Furthermore, because the subscription previously cost $8,000, the incremental cost is only $5,000 a year, so it would be tempting to argue that withdrawing firms are being short-sighted in quibbling over such a small amount.

But it cannot be that listed firms are so financially ignorant that they begrudge paying an additional $5,000 a year while spurning the benefits that increased coverage can bring.

If firms know of the increasing public interest in RIS and the fact that a move of a few cents in their share price could add several million dollars to their market capitalisation, can the issue really be money?

The answer is probably not. Because the sums are modest, it has to be that small listed firms must be abandoning RIS not because the cost has increased but because the perceived benefits have not.

Here, of course, we enter controversial territory. Despite protestations to the contrary, companies inevitably equate benefits with glowing 'buy' reports that boost their share prices.

However, the essence of good research is independence, which necessitates 'sell' calls if analysts see fit to make them. There is, therefore, no doubt that a good number of withdrawals are motivated by unhappiness with negative recommendations.

Another significant factor is the present bear climate. In a bull market, everyone wants ideas on how to make money, so research becomes valuable and people are willing to pay for it. But in a bear market, no amount of fancy story-telling works, so research tends to become devalued and discarded.

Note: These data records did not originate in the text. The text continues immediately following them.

import Summits.QuantumFields.QCD.Theorems.ExtinctionBuildsQCD.Negative.VolumeLever

/-!
# `ExtinctionBuildsQCD` (crux stmt-QuantumFields-18064, RESTATED 2026-08-17 as SD⁺ → THR) — negative-side
# support: the MISSING VOLUME FLOOR (`ℓ_k/Z_k` is not controlled by SD⁺ minus TIGHT⁺)

Cdisprove seat g2 (2026-08-17), §8b of `Cruxes/ExtinctionBuildsQCD/Disproof.lean`.  The picked line
`block-away-the-sign` transfers the fermion sign between periodic and antiperiodic boundary conditions by a
Weyl comparison at the BARE flavour scale `w = a_k m_f/Z_k` (landed stubs W `stub_indexAPSubPerLeWindow`,
F `stub_apSignDefectForcesPerDefect`, proviso `8π/L < c·w`).  At the scheme torus the proviso reads
`8π Z_k < c m_f · a_k(2L_k+1)`: a LOWER bound on the physical torus size `ℓ_k = a_k(2L_k+1)` in units of `Z_k/m_f`.
This module shows that NO STRUCTURAL CLAUSE of SD⁺ supplies it, EXTINCT included:

* `exists_slowVolume` — for `N_f ≤ 16` there is a regularisation (the tip family `tipReg` with volumes
  `L_k = (k+1)·⌈√Z_k⌉`) that has leading-log mass scaling, asymptotic scaling, the polynomial volume cap (R1),
  the branch clause, EXTINCT for every `c ≤ 1` and every positive mass tuple — i.e. every clause of SD⁺ except
  TIGHT⁺ (cf. `Negative/WithoutTightPlusCollapse`) — and nevertheless `Z_k/(a_k(2L_k+1)) → ∞`.
* `exists_slowVolume_bcProviso_eventually_false` — on it, for EVERY `c > 0` and EVERY mass `m > 0`, the proviso
  `8π/(2L_k+1) < c·(a_k m/Z_k)` FAILS eventually: F and W are void at the scheme torus whatever threshold the
  line picks.

LOAD-BEARING READING.  Any proof that uses the b.c. transfer at `S = L_k` must extract the growth `ℓ_k/Z_k → ∞`
from TIGHT⁺ — the only clause the witness fails — or the planner adds the harmless floor
`Tendsto (fun k => reg.a k * reg.L k / reg.Zm k) atTop atTop` to the class (met by every polynomial-volume
witness), or the transfer is redone by massive-propagator locality at the PHYSICAL rate `a_k m_phys` (b.c. effects
`e^{−m_phys ℓ_k}`, for which `ℓ_k → ∞` suffices).  Heuristically TIGHT⁺ does not supply the growth either (its
floor `η ℓ_k²` is the Leutwyler–Smilga `√(χ_t V_phys)`, insensitive to `ℓ_k/Z_k`).
-/

noncomputable section

namespace Summit.QuantumFields.QCD.Theorems.ExtinctionBuildsQCD.Negative.VolumeFloor

open scoped BigOperators Topology Classical
open Filter
open Literature.MathematicalPhysics.QuantumLattice Literature.MathematicalPhysics.QuantumFieldTheory
  Literature.Probability.LatticeModels
open Summit.QuantumFields.QCD.Theses.SpectralDefectExtinction
open Summit.QuantumFields.QCD.Theorems.ExtinctionBuildsQCD.Negative

variable {Nf : ℕ}

/-- `Z_k → ∞` along the tip family (`N_f ≤ 16`, so that the leading-log exponent is positive). -/
theorem tendsto_canonicalAF_Zm (hNf : Nf ≤ 16) :
    Tendsto (fun k => (QCDRegularisation.canonicalAF Nf).Zm k) atTop atTop := by
  have canonicalAF_Zm : ∀ {k : ℕ}, k ≠ 0 →
      (QCDRegularisation.canonicalAF Nf).Zm k = Real.log (((k : ℝ) + 1) ^ 2) ^ massExponent Nf := by
    intro k hk
    change (if k = 0 then (1 : ℝ) else Real.log (1 / (QCDScheme.zeroAF Nf).a k ^ 2) ^ massExponent Nf) = _
    rw [if_neg hk]
    congr 2
    change 1 / (((k : ℝ) + 1)⁻¹) ^ 2 = _
    rw [inv_pow, one_div, inv_inv]
  have hγ : 0 < massExponent Nf := by
    have hN : (Nf : ℝ) ≤ 16 := by exact_mod_cast hNf
    unfold massExponent gammaCoeff₀ betaCoeff₀
    apply div_pos (by positivity)
    apply mul_pos two_pos
    apply div_pos _ (by positivity)
    linarith
  have h1 : Tendsto (fun k : ℕ => ((k : ℝ) + 1) ^ 2) atTop atTop :=
    (tendsto_pow_atTop two_ne_zero).comp (tendsto_natCast_atTop_atTop.atTop_add tendsto_const_nhds)
  have h2 : Tendsto (fun k : ℕ => Real.log (((k : ℝ) + 1) ^ 2) ^ massExponent Nf) atTop atTop :=
    (tendsto_rpow_atTop hγ).comp (Real.tendsto_log_atTop.comp h1)
  refine h2.congr' ?_
  filter_upwards [eventually_ne_atTop 0] with k hk
  rw [canonicalAF_Zm hk]

/-- The slow volumes `L_k = (k+1)·⌈√Z_k⌉` are admissible: `a_k L_k = ⌈√Z_k⌉ → ∞`. -/
theorem tendsto_a_mul_slowL (hNf : Nf ≤ 16) :
    Tendsto (fun k : ℕ => (QCDRegularisation.canonicalAF Nf).a k *
      (((k + 1) * ⌈Real.sqrt ((QCDRegularisation.canonicalAF Nf).Zm k)⌉₊ : ℕ) : ℝ)) atTop atTop := by
  have canonicalAF_a : ∀ k : ℕ, (QCDRegularisation.canonicalAF Nf).a k = ((k : ℝ) + 1)⁻¹ := fun _ => rfl
  have hs : Tendsto (fun k => Real.sqrt ((QCDRegularisation.canonicalAF Nf).Zm k)) atTop atTop := by
    have := (tendsto_rpow_atTop (by norm_num : (0 : ℝ) < 1 / 2)).comp (tendsto_canonicalAF_Zm hNf)
    refine this.congr fun k => ?_
    simp [Function.comp, Real.sqrt_eq_rpow]
  have hc : Tendsto (fun k => (⌈Real.sqrt ((QCDRegularisation.canonicalAF Nf).Zm k)⌉₊ : ℝ)) atTop atTop :=
    tendsto_natCast_atTop_atTop.comp (tendsto_nat_ceil_atTop.comp hs)
  refine hc.congr fun k => ?_
  rw [canonicalAF_a]
  push_cast
  have hk : ((k : ℝ) + 1) ≠ 0 := by positivity
  field_simp

variable (Nf) in
/-- **The slow-volume member of SD⁺ minus TIGHT⁺.** For `N_f ≤ 16` there is a regularisation with leading-log
mass scaling, asymptotic scaling, the polynomial volume cap, the branch clause and EXTINCT for every `c ≤ 1` and
every positive tuple, along which `Z_k/(a_k(2L_k+1)) → ∞`. -/
theorem exists_slowVolume (hNf : Nf ≤ 16) :
    ∃ reg : QCDRegularisation Nf, reg.HasMassScaling ∧ (reg.scheme 0 0 0).HasAsymptoticScaling ∧
      (∃ p : ℕ, ∀ᶠ k : ℕ in atTop, (reg.L k : ℝ) ≤ (reg.a k)⁻¹ ^ p) ∧ (∀ᶠ k : ℕ in atTop, -1 < reg.mcrit k) ∧
      (∀ c : ℝ, c ≤ 1 → ∀ m : Fin Nf → ℝ, (∀ f, 0 < m f) → Extinct Nf reg c m) ∧
      Tendsto (fun k => reg.Zm k / (reg.a k * (2 * reg.L k + 1))) atTop atTop := by
  have canonicalAF_a : ∀ k : ℕ, (QCDRegularisation.canonicalAF Nf).a k = ((k : ℝ) + 1)⁻¹ := fun _ => rfl
  have canonicalAF_Zm : ∀ {k : ℕ}, k ≠ 0 →
      (QCDRegularisation.canonicalAF Nf).Zm k = Real.log (((k : ℝ) + 1) ^ 2) ^ massExponent Nf := by
    intro k hk
    change (if k = 0 then (1 : ℝ) else Real.log (1 / (QCDScheme.zeroAF Nf).a k ^ 2) ^ massExponent Nf) = _
    rw [if_neg hk]
    congr 2
    change 1 / (((k : ℝ) + 1)⁻¹) ^ 2 = _
    rw [inv_pow, one_div, inv_inv]
  set Z : ℕ → ℝ := fun k => (QCDRegularisation.canonicalAF Nf).Zm k with hZdef
  set L' : ℕ → ℕ := fun k => (k + 1) * ⌈Real.sqrt (Z k)⌉₊ with hL'def
  have hL' : Tendsto (fun k => (QCDRegularisation.canonicalAF Nf).a k * L' k) atTop atTop :=
    tendsto_a_mul_slowL hNf
  refine ⟨tipReg Nf L' hL', QCDRegularisation.canonicalAF_hasMassScaling,
    QCDScheme.zeroAF_hasAsymptoticScaling, ?_, Eventually.of_forall fun k => by norm_num [tipReg, withVolume,
      QCDRegularisation.canonicalAF], fun c hc m hm => extinct_of_mcrit_nonneg _ (fun _ => le_rfl) hc m hm, ?_⟩
  · -- the cap, with `p = 26`: `L_k = (k+1)⌈√Z_k⌉ ≤ (k+1)(Z_k + 2) ≤ (k+1)^26` since `Z_k ≤ ((k+1)²)^12`
    have hN : (Nf : ℝ) ≤ 16 := by exact_mod_cast hNf
    have hπ2 : (0 : ℝ) < 16 * Real.pi ^ 2 := by positivity
    have h3pos : (0 : ℝ) < 11 - 2 * (Nf : ℝ) / 3 := by linarith
    have hγ12 : massExponent Nf ≤ 12 := by
      unfold massExponent gammaCoeff₀ betaCoeff₀
      rw [div_le_iff₀ (by positivity), div_le_iff₀ hπ2]
      have e : 12 * (2 * ((11 - 2 * (Nf : ℝ) / 3) / (16 * Real.pi ^ 2))) * (16 * Real.pi ^ 2) =
          24 * (11 - 2 * (Nf : ℝ) / 3) := by
        field_simp
        ring
      rw [e]
      linarith
    have hγ0 : 0 ≤ massExponent Nf := by
      unfold massExponent gammaCoeff₀ betaCoeff₀
      exact div_nonneg (by positivity) (mul_nonneg zero_le_two (div_nonneg h3pos.le hπ2.le))
    refine ⟨26, ?_⟩
    filter_upwards [eventually_ne_atTop 0, eventually_ge_atTop 1] with k hk hk1
    have hx1 : (1 : ℝ) ≤ ((k : ℝ) + 1) ^ 2 := by
      have : (1 : ℝ) ≤ (k : ℝ) + 1 := by
        have : (0 : ℝ) ≤ k := Nat.cast_nonneg k
        linarith
      nlinarith
    -- `Z_k ≤ ((k+1)²)^12`
    have hZle : Z k ≤ (((k : ℝ) + 1) ^ 2) ^ (12 : ℕ) := by
      change (QCDRegularisation.canonicalAF Nf).Zm k ≤ _
      rw [canonicalAF_Zm hk]
      have hlog0 : 0 ≤ Real.log (((k : ℝ) + 1) ^ 2) := Real.log_nonneg hx1
      have hlogle : Real.log (((k : ℝ) + 1) ^ 2) ≤ ((k : ℝ) + 1) ^ 2 :=
        (Real.log_le_sub_one_of_pos (by positivity)).trans (by linarith)
      calc Real.log (((k : ℝ) + 1) ^ 2) ^ massExponent Nf
          ≤ (((k : ℝ) + 1) ^ 2) ^ massExponent Nf := Real.rpow_le_rpow hlog0 hlogle hγ0
        _ ≤ (((k : ℝ) + 1) ^ 2) ^ (12 : ℝ) := Real.rpow_le_rpow_of_exponent_le hx1 hγ12
        _ = (((k : ℝ) + 1) ^ 2) ^ (12 : ℕ) := by exact_mod_cast Real.rpow_natCast (((k : ℝ) + 1) ^ 2) 12
    have hZ0 : 0 ≤ Z k := ((QCDRegularisation.canonicalAF Nf).Zm_pos k).le
    -- `⌈√Z⌉ ≤ Z + 2`
    have hceil : (⌈Real.sqrt (Z k)⌉₊ : ℝ) ≤ Z k + 2 := by
      have h1 : (⌈Real.sqrt (Z k)⌉₊ : ℝ) < Real.sqrt (Z k) + 1 := Nat.ceil_lt_add_one (Real.sqrt_nonneg _)
      have h2 : Real.sqrt (Z k) ≤ Z k + 1 := by
        rw [Real.sqrt_le_left (by linarith)]
        nlinarith
      linarith
    change ((L' k : ℕ) : ℝ) ≤ ((QCDRegularisation.canonicalAF Nf).a k)⁻¹ ^ 26
    rw [canonicalAF_a, inv_inv, hL'def]
    push_cast
    set x : ℝ := (k : ℝ) + 1 with hx
    have hx2 : (2 : ℝ) ≤ x := by
      have : (1 : ℝ) ≤ k := by exact_mod_cast hk1
      rw [hx]; linarith
    calc x * (⌈Real.sqrt (Z k)⌉₊ : ℝ) ≤ x * (Z k + 2) := by gcongr
      _ ≤ x * ((x ^ 2) ^ 12 + 2) := by gcongr
      _ ≤ x * ((x ^ 2) ^ 12 + (x ^ 2) ^ 12) := by
          have h4 : (4 : ℝ) ≤ x ^ 2 := by nlinarith
          have h2le : (2 : ℝ) ≤ (x ^ 2) ^ 12 :=
            le_trans (by norm_num) (le_trans h4 (le_self_pow₀ (by linarith) (by norm_num)))
          gcongr
      _ = 2 * x ^ 25 := by ring
      _ ≤ x * x ^ 25 := by gcongr
      _ = x ^ 26 := by ring
  · -- `Z_k/(a_k(2L_k+1)) = Z_k/(2⌈√Z_k⌉ + a_k) ≥ √Z_k/5 → ∞`
    have hs : Tendsto (fun k => Real.sqrt (Z k)) atTop atTop := by
      have := (tendsto_rpow_atTop (by norm_num : (0 : ℝ) < 1 / 2)).comp (tendsto_canonicalAF_Zm hNf)
      refine this.congr fun k => ?_
      simp [Function.comp, Real.sqrt_eq_rpow, hZdef]
    have hs5 : Tendsto (fun k => Real.sqrt (Z k) / 5) atTop atTop := hs.atTop_div_const (by norm_num)
    refine tendsto_atTop_mono' atTop ?_ hs5
    filter_upwards [hs.eventually_ge_atTop 1] with k hk1
    have hZ0 : 0 ≤ Z k := ((QCDRegularisation.canonicalAF Nf).Zm_pos k).le
    have hceil1 : Real.sqrt (Z k) ≤ (⌈Real.sqrt (Z k)⌉₊ : ℝ) := Nat.le_ceil _
    have hceil2 : (⌈Real.sqrt (Z k)⌉₊ : ℝ) < Real.sqrt (Z k) + 1 := Nat.ceil_lt_add_one (Real.sqrt_nonneg _)
    have ha : (QCDRegularisation.canonicalAF Nf).a k ≤ 1 := by
      rw [canonicalAF_a]
      exact inv_le_one_of_one_le₀ (by have : (0 : ℝ) ≤ k := Nat.cast_nonneg k; linarith)
    have ha0 : 0 < (QCDRegularisation.canonicalAF Nf).a k := (QCDRegularisation.canonicalAF Nf).a_pos k
    change Real.sqrt (Z k) / 5 ≤ Z k / ((QCDRegularisation.canonicalAF Nf).a k * (2 * ((L' k : ℕ) : ℝ) + 1))
    have hden : (QCDRegularisation.canonicalAF Nf).a k * (2 * ((L' k : ℕ) : ℝ) + 1) =
        2 * (⌈Real.sqrt (Z k)⌉₊ : ℝ) + (QCDRegularisation.canonicalAF Nf).a k := by
      rw [hL'def]
      push_cast
      rw [canonicalAF_a]
      have hk : ((k : ℝ) + 1) ≠ 0 := by positivity
      field_simp
    rw [hden]
    have hdenpos : 0 < 2 * (⌈Real.sqrt (Z k)⌉₊ : ℝ) + (QCDRegularisation.canonicalAF Nf).a k := by
      nlinarith
    have hdenle : 2 * (⌈Real.sqrt (Z k)⌉₊ : ℝ) + (QCDRegularisation.canonicalAF Nf).a k ≤ 5 * Real.sqrt (Z k) := by
      nlinarith
    rw [div_le_div_iff₀ (by norm_num) hdenpos]
    have hsq : Real.sqrt (Z k) * Real.sqrt (Z k) = Z k := Real.mul_self_sqrt hZ0
    nlinarith [Real.sqrt_nonneg (Z k)]

variable (Nf) in
/-- **On the slow-volume member the b.c. proviso fails for every window constant and every mass.** For
`N_f ≤ 16` there is a member of SD⁺ minus TIGHT⁺ (scalings, cap, branch, EXTINCT for all `c ≤ 1`) on which, for
every `c > 0` and `m > 0`, eventually `¬ (8π/(2L_k+1) < c·(a_k m/Z_k))` — stub F's hypothesis at the scheme torus. -/
theorem exists_slowVolume_bcProviso_eventually_false (hNf : Nf ≤ 16) :
    ∃ reg : QCDRegularisation Nf, reg.HasMassScaling ∧ (reg.scheme 0 0 0).HasAsymptoticScaling ∧
      (∃ p : ℕ, ∀ᶠ k : ℕ in atTop, (reg.L k : ℝ) ≤ (reg.a k)⁻¹ ^ p) ∧ (∀ᶠ k : ℕ in atTop, -1 < reg.mcrit k) ∧
      (∀ c : ℝ, c ≤ 1 → ∀ m : Fin Nf → ℝ, (∀ f, 0 < m f) → Extinct Nf reg c m) ∧
      ∀ c m : ℝ, 0 < c → 0 < m → ∀ᶠ k : ℕ in atTop,
        ¬ 8 * Real.pi / (2 * reg.L k + 1 : ℝ) < c * (reg.a k * m / reg.Zm k) := by
  obtain ⟨reg, h1, h2, h3, h4, h5, hT⟩ := exists_slowVolume Nf hNf
  refine ⟨reg, h1, h2, h3, h4, h5, fun c m hc hm => ?_⟩
  filter_upwards [hT.eventually_ge_atTop (c * m / (8 * Real.pi))] with k hk
  have ha := reg.a_pos k
  have hZ := reg.Zm_pos k
  have hN : (0 : ℝ) < 2 * reg.L k + 1 := by positivity
  rw [not_lt, mul_div_assoc', div_le_iff₀ hZ, div_mul_eq_mul_div, le_div_iff₀ hN]
  -- goal: `c * (a m) * N ≤ 8π Z`, from `cm/(8π) ≤ Z/(a N)`
  rw [div_le_div_iff₀ (by positivity) (mul_pos ha hN)] at hk
  calc c * (reg.a k * m) * (2 * (reg.L k : ℝ) + 1) = c * m * (reg.a k * (2 * reg.L k + 1)) := by ring
    _ ≤ reg.Zm k * (8 * Real.pi) := hk
    _ = 8 * Real.pi * reg.Zm k := by ring

end Summit.QuantumFields.QCD.Theorems.ExtinctionBuildsQCD.Negative.VolumeFloor

end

It's similar to the problem faced by investor and public relations firms - companies are happy to pay for greater publicity or investor reach when things are going well, but if the environment sours, these functions tend to quickly get the chop.

If RIS is to succeed in its stated goal of raising the profile of smaller firms, there has to be a fundamental change in attitude towards research by all parties.

Firms have to recognise that research is not dispensable, and that although it cannot provide a short-term quick fix as far as share prices are concerned, ongoing coverage will eventually reap rewards.

Even if there is inadequate continuity, firms must understand that some coverage is better than none because it at least puts them on the radar screens of investors.

Brokers, for their part, have to ensure quality output by at least ensuring continuity of coverage. A common complaint from companies is that over time, different analysts are assigned to provide coverage, and this lack of continuity has an adverse effect on the reports produced.

There are, of course, a host of other problems that strike at the heart of the research function and therefore affect quality - for instance, the inability of many houses to retain good analysts, who tend to move to the 'buy' side once they've learned the ropes of their trade. This results in increased analyst turnover and reduced output quality.

However, retaining talent is an issue that brokers have had to grapple with since time immemorial and will continue to be an issue for a good while yet. For now, it has to be said that unless attitudes towards broking research change - or until this bear market ends - it is likely that RIS will continue to suffer declining corporate membership.